include hσ hvσ hvϖ in
/-- **`χ₁(1 + yx + bz) = 1` — THE TWO-DEPTH CHARACTER IDENTITY WITH A MINIMAL TRACE-ONE ELEMENT.**  Let `χ₁ : Kˣ → ℂˣ` be trivial on `{u : |u − 1| ≤ |ϖ|ⁿ}` and on the `σ`-fixed
`{u : σu = u, |u − 1| ≤ |ϖ|^c}` (`1 ≤ c`); let `t + σt = 1` be MINIMAL (`|t| ≤ |a|` for every trace-one `a`; `|t| > 1` allowed); let `b + σb + yσy = 0`, `z + σz + xσx = 0` with
`|y| ≤ |ϖ|^r`, `|b| ≤ |ϖ|^s`, `|x| ≤ |ϖ|^{r′}`, `|z| ≤ |ϖ|^{s′}`; and assume `n ≤ r + r′`, `c ≤ s + s′` and the `|t|`-WEIGHTED concavity inequalities `|t|·|ϖ|^{s+2r′} ≤ |ϖ|ⁿ`,
`|t|·|ϖ|^{s′+2r} ≤ |ϖ|ⁿ`.  Then `χ₁(1 + yx + bz) = 1`: `1 + yx + bz = (1 + βζ)·u`, `β = b + t·yσy`, `ζ = z + t·xσx` anti-invariant with `|β| ≤ |b|`, `|ζ| ≤ |z|` (§1), `|u − 1| ≤ |ϖ|ⁿ`.
[cite: Roche1998, §3] [cite: Tits1979, §1.15] [cite: BruhatTits1972, (6.4.9)] [cite: MoyPrasad1996, §3] -/
theorem chi_mk0_one_add_eq_one_of_traceMin (χ₁ : Kˣ →* ℂˣ) {n c : ℕ} (hc1 : 1 ≤ c)
    (hcond : ∀ u : Kˣ, Valued.v ((u : K) - 1) ≤ Valued.v ϖ ^ n → χ₁ u = 1)
    (hcondF : ∀ u : Kˣ, σ (u : K) = u → Valued.v ((u : K) - 1) ≤ Valued.v ϖ ^ c → χ₁ u = 1)
    {t : K} (ht : t + σ t = 1) (htmin : ∀ a : K, a + σ a = 1 → Valued.v t ≤ Valued.v a)
    {y b x z : K} (hb : b + σ b + y * σ y = 0) (hz : z + σ z + x * σ x = 0)
    {r s r' s' : ℕ} (hy : Valued.v y ≤ Valued.v ϖ ^ r) (hvb : Valued.v b ≤ Valued.v ϖ ^ s)
    (hx : Valued.v x ≤ Valued.v ϖ ^ r') (hvz : Valued.v z ≤ Valued.v ϖ ^ s')
    (h1 : n ≤ r + r') (hT2 : Valued.v t * Valued.v ϖ ^ (s + 2 * r') ≤ Valued.v ϖ ^ n)
    (hT3 : Valued.v t * Valued.v ϖ ^ (s' + 2 * r) ≤ Valued.v ϖ ^ n) (h4 : c ≤ s + s')
    (h0 : 1 + y * x + b * z ≠ 0) :
    χ₁ (Units.mk0 (1 + y * x + b * z) h0) = 1 := by
  have hvϖ1 : Valued.v ϖ < 1 := by rw [hvϖ, ← WithZero.exp_zero, WithZero.exp_lt_exp]; norm_num
  have hvϖc : Valued.v ϖ ^ c < 1 := pow_lt_one' hvϖ1 (Nat.one_le_iff_ne_zero.1 hc1)
  -- minimality: `|t·yσy| ≤ |b|`, `|t·xσx| ≤ |z|`; hence `|β| ≤ |ϖ|^s`, `|ζ| ≤ |ϖ|^{s′}`
  have htN : Valued.v (t * (y * σ y)) ≤ Valued.v b := v_mul_norm_le_of_traceMin σ hσ htmin hb
  have hvβ : Valued.v (b + t * (y * σ y)) ≤ Valued.v ϖ ^ s := (v_add_mul_le_of_traceMin σ hσ htmin hb).trans hvb
  have hvζ : Valued.v (z + t * (x * σ x)) ≤ Valued.v ϖ ^ s' := (v_add_mul_le_of_traceMin σ hσ htmin hz).trans hvz
  have hσβ : σ (b + t * (y * σ y)) = -(b + t * (y * σ y)) := sigma_add_mul_eq_neg σ hσ ht hb
  have hσζ : σ (z + t * (x * σ x)) = -(z + t * (x * σ x)) := sigma_add_mul_eq_neg σ hσ ht hz
  -- the `σ`-fixed factor `1 + βζ`, `|βζ| ≤ |ϖ|^{s+s′} ≤ |ϖ|^c`
  have hvβζ : Valued.v ((b + t * (y * σ y)) * (z + t * (x * σ x))) ≤ Valued.v ϖ ^ c :=
    (v_mul_le_pow_add hvβ hvζ).trans (v_pow_le_pow_of_le hvϖ h4)
  have hvF : Valued.v (1 + (b + t * (y * σ y)) * (z + t * (x * σ x))) = 1 := Valued.v.map_one_add_of_lt (hvβζ.trans_lt hvϖc)
  have hF0 : 1 + (b + t * (y * σ y)) * (z + t * (x * σ x)) ≠ 0 := fun h => by rw [h, map_zero] at hvF; exact zero_ne_one hvF
  have hχF : χ₁ (Units.mk0 _ hF0) = 1 := by
    refine hcondF _ ?_ ?_
    · rw [Units.val_mk0, map_add, map_one, map_mul, hσβ, hσζ, neg_mul_neg]
    · rw [Units.val_mk0, add_sub_cancel_left]; exact hvβζ
  -- the four correction terms lie in `𝔭ⁿ`
  have hxx : Valued.v (x * σ x) ≤ Valued.v ϖ ^ (2 * r') := by rw [two_mul]; exact v_mul_le_pow_add hx (by rwa [hvσ])
  have hyy : Valued.v (y * σ y) ≤ Valued.v ϖ ^ (2 * r) := by rw [two_mul]; exact v_mul_le_pow_add hy (by rwa [hvσ])
  have hE1 : Valued.v (y * x) ≤ Valued.v ϖ ^ n := (v_mul_le_pow_add hy hx).trans (v_pow_le_pow_of_le hvϖ h1)
  have hE2 : Valued.v (t * (b + t * (y * σ y)) * (x * σ x)) ≤ Valued.v ϖ ^ n := by
    rw [map_mul, map_mul]
    calc Valued.v t * Valued.v (b + t * (y * σ y)) * Valued.v (x * σ x)
          ≤ Valued.v t * Valued.v ϖ ^ s * Valued.v ϖ ^ (2 * r') := mul_le_mul' (mul_le_mul' le_rfl hvβ) hxx
      _ = Valued.v t * Valued.v ϖ ^ (s + 2 * r') := by rw [pow_add, mul_assoc]
      _ ≤ Valued.v ϖ ^ n := hT2
  have hE3 : Valued.v (t * (z + t * (x * σ x)) * (y * σ y)) ≤ Valued.v ϖ ^ n := by
    rw [map_mul, map_mul]
    calc Valued.v t * Valued.v (z + t * (x * σ x)) * Valued.v (y * σ y)
          ≤ Valued.v t * Valued.v ϖ ^ s' * Valued.v ϖ ^ (2 * r) := mul_le_mul' (mul_le_mul' le_rfl hvζ) hyy
      _ = Valued.v t * Valued.v ϖ ^ (s' + 2 * r) := by rw [pow_add, mul_assoc]
      _ ≤ Valued.v ϖ ^ n := hT3
  have hE4 : Valued.v (t * t * (y * σ y) * (x * σ x)) ≤ Valued.v ϖ ^ n := by
    rw [show t * t * (y * σ y) * (x * σ x) = (t * (y * σ y)) * (t * (x * σ x)) by ring, map_mul Valued.v (t * (y * σ y)) (t * (x * σ x)),
      map_mul Valued.v t (x * σ x)]
    calc Valued.v (t * (y * σ y)) * (Valued.v t * Valued.v (x * σ x))
          ≤ Valued.v ϖ ^ s * (Valued.v t * Valued.v ϖ ^ (2 * r')) := mul_le_mul' (htN.trans hvb) (mul_le_mul' le_rfl hxx)
      _ = Valued.v t * Valued.v ϖ ^ (s + 2 * r') := by rw [pow_add]; simp only [mul_comm, mul_left_comm]
      _ ≤ Valued.v ϖ ^ n := hT2
  have hE : Valued.v (y * x - t * (b + t * (y * σ y)) * (x * σ x) - t * (z + t * (x * σ x)) * (y * σ y) + t * t * (y * σ y) * (x * σ x)) ≤
      Valued.v ϖ ^ n :=
    Valued.v.map_add_le (Valued.v.map_sub_le (Valued.v.map_sub_le hE1 hE2) hE3) hE4
  -- the correction `u = (1 + yx + bz) ∕ (1 + βζ)` is `≡ 1 (mod 𝔭ⁿ)`
  have hdecomp := one_add_mul_add_mul_eq σ t y b x z
  have hu : Valued.v (((Units.mk0 (1 + y * x + b * z) h0 * (Units.mk0 _ hF0)⁻¹ : Kˣ) : K) - 1) ≤ Valued.v ϖ ^ n := by
    have hval : ((Units.mk0 (1 + y * x + b * z) h0 * (Units.mk0 _ hF0)⁻¹ : Kˣ) : K) =
        (1 + y * x + b * z) * (1 + (b + t * (y * σ y)) * (z + t * (x * σ x)))⁻¹ := by
      simp only [Units.val_mul, Units.val_inv_eq_inv_val, Units.val_mk0]
    rw [hval, show (1 + y * x + b * z) * (1 + (b + t * (y * σ y)) * (z + t * (x * σ x)))⁻¹ - 1 =
        ((1 + y * x + b * z) - (1 + (b + t * (y * σ y)) * (z + t * (x * σ x)))) * (1 + (b + t * (y * σ y)) * (z + t * (x * σ x)))⁻¹ from by
        rw [sub_mul, mul_inv_cancel₀ hF0],
      map_mul, map_inv₀, hvF, inv_one, mul_one, hdecomp, add_sub_cancel_left]
    exact hE
  have h1' := hcond _ hu
  rw [map_mul, map_inv, hχF, inv_one, mul_one] at h1'
  exact h1'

▶ **Requirement**: Would you copy, unchanged, the stretch of the records above that begins at the line containing "have hvϖc : Valued.v" and ends at the line containing "have htN : Valued.v", and only that?

▶ **Answer for the task**:
  have hvϖc : Valued.v ϖ ^ c < 1 := pow_lt_one' hvϖ1 (Nat.one_le_iff_ne_zero.1 hc1)
  -- minimality: `|t·yσy| ≤ |b|`, `|t·xσx| ≤ |z|`; hence `|β| ≤ |ϖ|^s`, `|ζ| ≤ |ϖ|^{s′}`
  have htN : Valued.v (t * (y * σ y)) ≤ Valued.v b := v_mul_norm_le_of_traceMin σ hσ htmin hb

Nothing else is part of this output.